By Daily Mail Reporter

Last updated at 7:03 PM on 30th July 2008




A decline in parenting skills has led to a generation of children without moral boundaries fuelling ill-discipline in school, a teacher's leader has declared.

Philip Parkin warned that teachers are increasingly forced to take on the role of bringing up children because parents too often pander to whims and demands for new toys and gadgets.

He blamed the increasing commercialisation of childhood, long working hours, the decline of traditional family structures and the "shortening of the length of many relationships".

In an impassioned address, Mr Parkin, general secretary of the teachers' union Voice, said child-rearing skills may need to become part of the secondary school curriculum to break the cycle of poor parenting.

article-1039762-05CA062B0000044D-195_468x286.jpg Father helps children: Kind of example Philip Parkin, head of teachers' union Voice, says is missing in today's society

In a keynote speech to members, he said: "Schools are being required to take on more and more of the responsibilities that rightly belong to parents; and to provide more of the stability in children's lives which should be provided by families.

"There is also a perception that, in general, the skills of parents are declining as one generation succeeds another."

He said the "character of childhood" had changed significantly in 30 years due to new family structures, "the emphasis on parents going out to work and the consequent perception of the reduced value and worth of the role of full-time parent".

Meanwhile a modern pre-occupation with celebrity and consumer pressures were leading to children growing up more quickly.

The effects on schools could be seen in the form of "low-level disruption", "cheek" and "inattention".







"In my last 10 or 15 years in school I saw a significant decline in parenting standards," said Mr Parkin, who was deputy head at Old Clee Junior School until Grimsby until two years ago.
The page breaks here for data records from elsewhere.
import Literature.AnabelianGeometry.AbsoluteAnabelian.MLFGaloisModel
import Literature.NumberTheory.GaloisRepresentations.CohomologicalDimension
import HarnessLib

/-!
# [AbsTopIII] Prop 3.2 (iv) / [IUTchII] Rmk 1.11.1 (i): the bi-anabelian statement for `k̄^×`
# transported from `AlgebraicClosure k` to an arbitrary algebraic closure (row "TLG lifting ⇐ LCFT
# facts by name", STAGE 2, brick 1)

Proof-only companion (theorems only, no new definitions).  The reduction
`MonoidKummerMapsTLGLiftReduction.lean` (this seat) takes as hypothesis the field-level sentence

  (BA)  `∀ (C₁ C₂ : MLFClosure) (α : Gal(C₁.K/C₁.k) ≃ₜ* Gal(C₂.K/C₂.k)), ∃ β : (C₁.K)⁰ ≃* (C₂.K)⁰` equivariant,

for ARBITRARY algebraic closures `Cᵢ.K` (that is what the models of MLF-Galois pairs range over), whereas
the tree's local class field theory (abc-iut-L4-t11 / L6-t11 / L4-d1: `exists_isLocalReciprocityMap_holds`,
`galoisMLF_iso_unitImage_holds`, the reciprocity family) speaks about `Field.absoluteGaloisGroup k`, i.e.
about `AlgebraicClosure k`.  This file proves, once and for all, that the `AlgebraicClosure` form of (BA)
implies (BA) (S. Mochizuki, *Topics in Absolute Anabelian Geometry III*, Prop. 3.2 (iv) proof pp. 72–73
"via local class field theory [cf. [Mzk9], Proposition 1.2.1, (iii), (iv)]"; kurims manuscript, lit key
`paper:url-5493eb38cbb7`), using the tree's independence-of-the-algebraic-closure isomorphism
`algEquivContinuousMulEquivAbsoluteGaloisGroup : (Ω ≃ₐ[K] Ω) ≃ₜ* absoluteGaloisGroup K`
(`CohomologicalDimension.lean`: conjugation by `IsAlgClosure.equiv`, continuous for the Krull topologies):

* `smul_algEquivContinuousMulEquivAbsoluteGaloisGroup` — how the transported automorphism acts on
  `AlgebraicClosure K`: `e(σ) • z = ψ (σ (ψ⁻¹ z))`, `ψ = IsAlgClosure.equiv K Ω (AlgebraicClosure K)`;
* `biAnabelianUnits_of_absoluteGaloisGroup` — (BA) for `(k, AlgebraicClosure k)` ⇒ (BA) for every
  `MLFClosure`.

HONEST FRAMING: OUR kernel check of field-theoretic plumbing; nothing here bears on [IUTchIII] Cor. 3.12.
-/

noncomputable section

open scoped nonZeroDivisors

namespace Literature.AnabelianGeometry.AbsoluteAnabelian

open Field
open Literature.NumberTheory.GaloisRepresentations (algEquivContinuousMulEquivAbsoluteGaloisGroup)

universe u

/-! ### §1. How the transported Galois automorphism acts -/

/-- For an algebraic closure `Ω` of `K`, the element of `absoluteGaloisGroup K` corresponding to
`σ ∈ Aut_K(Ω)` under the tree's `algEquivContinuousMulEquivAbsoluteGaloisGroup K Ω` acts on
`AlgebraicClosure K` by `z ↦ ψ (σ (ψ⁻¹ z))`, `ψ := IsAlgClosure.equiv K Ω (AlgebraicClosure K)` (the
absolute Galois group is well defined up to conjugation by an isomorphism of algebraic closures;
Neukirch, *Algebraic Number Theory*, Ch. IV §1). [cite: NeukirchANT1999, Ch. IV §1] -/
theorem smul_algEquivContinuousMulEquivAbsoluteGaloisGroup (K : Type u) [Field K] (Ω : Type u)
    [Field Ω] [Algebra K Ω] [IsAlgClosure K Ω] (σ : Ω ≃ₐ[K] Ω) (z : AlgebraicClosure K) :
    algEquivContinuousMulEquivAbsoluteGaloisGroup K Ω σ • z =
      IsAlgClosure.equiv K Ω (AlgebraicClosure K) (σ ((IsAlgClosure.equiv K Ω (AlgebraicClosure K)).symm z)) := by
  show (AlgEquiv.autCongr (IsAlgClosure.equiv K Ω (AlgebraicClosure K)) σ) z = _
  rw [AlgEquiv.autCongr_apply]
  rfl

/-! ### §2. Transport of the bi-anabelian statement to arbitrary algebraic closures -/

/-- A field isomorphism restricts to a multiplicative bijection of the non-zero elements. [folklore] -/
private theorem exists_nonZeroDivisors_mulEquiv {L L' : Type*} [Field L] [Field L'] (φ : L ≃+* L') :
    ∃ γ : L⁰ ≃* L'⁰, ∀ x : L⁰, ((γ x : L'⁰) : L') = φ x := by
  refine ⟨{ toFun := fun x => ⟨φ x, mem_nonZeroDivisors_of_ne_zero
              ((map_ne_zero φ).mpr (nonZeroDivisors.ne_zero x.2))⟩
            invFun := fun y => ⟨φ.symm y, mem_nonZeroDivisors_of_ne_zero
              ((map_ne_zero φ.symm).mpr (nonZeroDivisors.ne_zero y.2))⟩
            left_inv := fun x => Subtype.ext (φ.symm_apply_apply _)
            right_inv := fun y => Subtype.ext (φ.apply_symm_apply _)
            map_mul' := fun x y => Subtype.ext (by simp) }, fun _ => rfl⟩

/-- **(BA) for `AlgebraicClosure k` ⇒ (BA) for every algebraic closure.**  If for all MLFs `k₁, k₂`
(valued form) every topological isomorphism `α₀ : G_{k₁} ⥲ G_{k₂}` of the absolute Galois groups
(`Field.absoluteGaloisGroup`, i.e. `Gal(AlgebraicClosure kᵢ / kᵢ)`) admits an `α₀`-equivariant
multiplicative bijection `(AlgebraicClosure k₁)^× ⥲ (AlgebraicClosure k₂)^×`, then the same holds for
the Galois groups and multiplicative groups of arbitrary algebraic closures `Cᵢ.K` (`MLFClosure`) — the
hypothesis (BA) of `MonoidKummerMapsTLGLiftReduction`.
[cite: MochizukiAbsTopIII2015, Proposition 3.2 (iv) p.72] -/
theorem biAnabelianUnits_of_absoluteGaloisGroup
    (h : ∀ (k₁ : Type) [Field k₁] [ValuativeRel k₁] [TopologicalSpace k₁] [IsNonarchimedeanLocalField k₁]
        [CharZero k₁]
        (k₂ : Type) [Field k₂] [ValuativeRel k₂] [TopologicalSpace k₂] [IsNonarchimedeanLocalField k₂]
        [CharZero k₂]
        (α₀ : absoluteGaloisGroup k₁ ≃ₜ* absoluteGaloisGroup k₂),
      ∃ β₀ : (AlgebraicClosure k₁)⁰ ≃* (AlgebraicClosure k₂)⁰,
        ∀ (σ : absoluteGaloisGroup k₁) (x y : (AlgebraicClosure k₁)⁰),
          (y : AlgebraicClosure k₁) = σ • (x : AlgebraicClosure k₁) →
          ((β₀ y : (AlgebraicClosure k₂)⁰) : AlgebraicClosure k₂) =
            α₀ σ • ((β₀ x : (AlgebraicClosure k₂)⁰) : AlgebraicClosure k₂))
    (C₁ C₂ : MLFClosure.{0}) (α : (C₁.K ≃ₐ[C₁.k] C₁.K) ≃ₜ* (C₂.K ≃ₐ[C₂.k] C₂.K)) :
    ∃ β : (C₁.K)⁰ ≃* (C₂.K)⁰, ∀ (σ : C₁.K ≃ₐ[C₁.k] C₁.K) (x y : (C₁.K)⁰), (y : C₁.K) = σ x →
      ((β y : (C₂.K)⁰) : C₂.K) = α σ ((β x : (C₂.K)⁰) : C₂.K) := by
  -- the identifications `Cᵢ.K ≃ₐ AlgebraicClosure kᵢ` and `Aut(Cᵢ.K) ≃ₜ* G_{kᵢ}` (tree)
  let ψ₁ : C₁.K ≃ₐ[C₁.k] AlgebraicClosure C₁.k := IsAlgClosure.equiv C₁.k C₁.K (AlgebraicClosure C₁.k)
  let ψ₂ : C₂.K ≃ₐ[C₂.k] AlgebraicClosure C₂.k := IsAlgClosure.equiv C₂.k C₂.K (AlgebraicClosure C₂.k)
  let e₁ := algEquivContinuousMulEquivAbsoluteGaloisGroup C₁.k C₁.K
  let e₂ := algEquivContinuousMulEquivAbsoluteGaloisGroup C₂.k C₂.K
  have he₁ : ∀ (σ : C₁.K ≃ₐ[C₁.k] C₁.K) (z : AlgebraicClosure C₁.k), e₁ σ • z = ψ₁ (σ (ψ₁.symm z)) :=
    fun σ z => smul_algEquivContinuousMulEquivAbsoluteGaloisGroup C₁.k C₁.K σ z
  have he₂ : ∀ (σ : C₂.K ≃ₐ[C₂.k] C₂.K) (z : AlgebraicClosure C₂.k), e₂ σ • z = ψ₂ (σ (ψ₂.symm z)) :=
    fun σ z => smul_algEquivContinuousMulEquivAbsoluteGaloisGroup C₂.k C₂.K σ z
  let α₀ : absoluteGaloisGroup C₁.k ≃ₜ* absoluteGaloisGroup C₂.k := e₁.symm.trans (α.trans e₂)
  obtain ⟨β₀, hβ₀⟩ := h C₁.k C₂.k α₀
  obtain ⟨γ₁, hγ₁⟩ := exists_nonZeroDivisors_mulEquiv (ψ₁ : C₁.K ≃+* AlgebraicClosure C₁.k)
  obtain ⟨γ₂, hγ₂⟩ := exists_nonZeroDivisors_mulEquiv (ψ₂ : C₂.K ≃+* AlgebraicClosure C₂.k)
  refine ⟨γ₁.trans (β₀.trans γ₂.symm), fun σ x y hxy => ?_⟩
  -- `α₀ (e₁ σ) = e₂ (α σ)`
  have hα₀ : α₀ (e₁ σ) = e₂ (α σ) := by
    show e₂ (α (e₁.symm (e₁ σ))) = e₂ (α σ)
    rw [ContinuousMulEquiv.symm_apply_apply]
  -- coordinates
  have hγ₁' : ∀ w : (C₁.K)⁰, ((γ₁ w : (AlgebraicClosure C₁.k)⁰) : AlgebraicClosure C₁.k) = ψ₁ (w : C₁.K) :=
    fun w => by rw [hγ₁, AlgEquiv.coe_ringEquiv]
  have hγ₂' : ∀ w : (AlgebraicClosure C₂.k)⁰, ((γ₂.symm w : (C₂.K)⁰) : C₂.K) =
      ψ₂.symm (w : AlgebraicClosure C₂.k) := by
    intro w
    have h1 := hγ₂ (γ₂.symm w)
    rw [MulEquiv.apply_symm_apply, AlgEquiv.coe_ringEquiv] at h1
    -- h1 : (w : _) = ψ₂ (γ₂.symm w)
    rw [h1, AlgEquiv.symm_apply_apply]
  have hxy₀ : ((γ₁ y : (AlgebraicClosure C₁.k)⁰) : AlgebraicClosure C₁.k) =
      e₁ σ • ((γ₁ x : (AlgebraicClosure C₁.k)⁰) : AlgebraicClosure C₁.k) := by
    rw [hγ₁', hγ₁', he₁, AlgEquiv.symm_apply_apply, hxy]
  have key := hβ₀ (e₁ σ) (γ₁ x) (γ₁ y) hxy₀
  rw [hα₀, he₂] at key
  show ((γ₂.symm (β₀ (γ₁ y)) : (C₂.K)⁰) : C₂.K) = α σ ((γ₂.symm (β₀ (γ₁ x)) : (C₂.K)⁰) : C₂.K)
  rw [hγ₂', hγ₂', key, AlgEquiv.symm_apply_apply]

end Literature.AnabelianGeometry.AbsoluteAnabelian

end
"Somehow we have got to break this downward spiral of parenting skills."

He said he had "sympathy" for today's parents who have to cope with more pressures than in the past.

"It was much easier being a parent when I was a parent back in the 1970s and '80s than it is now," he said.

"The commercialisation of children is far greater and parents have got far more to deal with now than I did as a parent 25 years ago."

But he added that the blame for rising indiscipline must lie with parents as well as magazines who promoted inappropriate dress and advertisers which used children as marking opportunities.

"Respect for each other and care for each other, the sense of community we had, the community which cares for its children, I think that has been significantly eroded," he said.

"More and more people are self-centred individuals rather than community minded and are not prepared to share the pleasure of bringing up children."

Surveys had shown that one third of adults believed children's moral values to be just as strong as their own generation's, which was "worrying", he said.

"If successive generations of parents become less skilled at the job then what is learnt becomes increasingly diluted as time goes by," he said.

Mr Parkin warned that in some cases, poor parenting took the form of failing to give children a meal before they left for school and forcing young children to be "latch-key kids", sometimes looking after younger siblings single-handedly.

But Mr Parkin accused ministers of making the problem worse by emphasising parents' rights rather than their responsibilities.

Schools were increasingly asked to take on duties unrelated to education including stopping children becoming obese, ensuring the speak properly, preventing gang membership and tackling underage drinking.

This was creating a generation of adults who were over-dependent on the state.

"Why are schools being asked to do this? Why aren't parents being asked to take on these responsibilities?" he warned.

"It worries me that the more you do for people, the less responsibility they will take for themselves - that the transfer of responsibility becomes complete and the expectations upon parents reduce."

His intervention at his 38,000-strong union's annual conference in Daventry follows claims by the Government's discipline tsar, Sir Alan Steer, attacked a "greedy culture" that was contributing to youth violence.

Meanwhile Barbara Wilding, the chief constable of South Wales, has said gangs are substitute families for too many children.

A Department for Children spokesman said: "We want teachers to focus on what they do best – teaching.

"Of course children can't do well at school unless they have the support they need at home."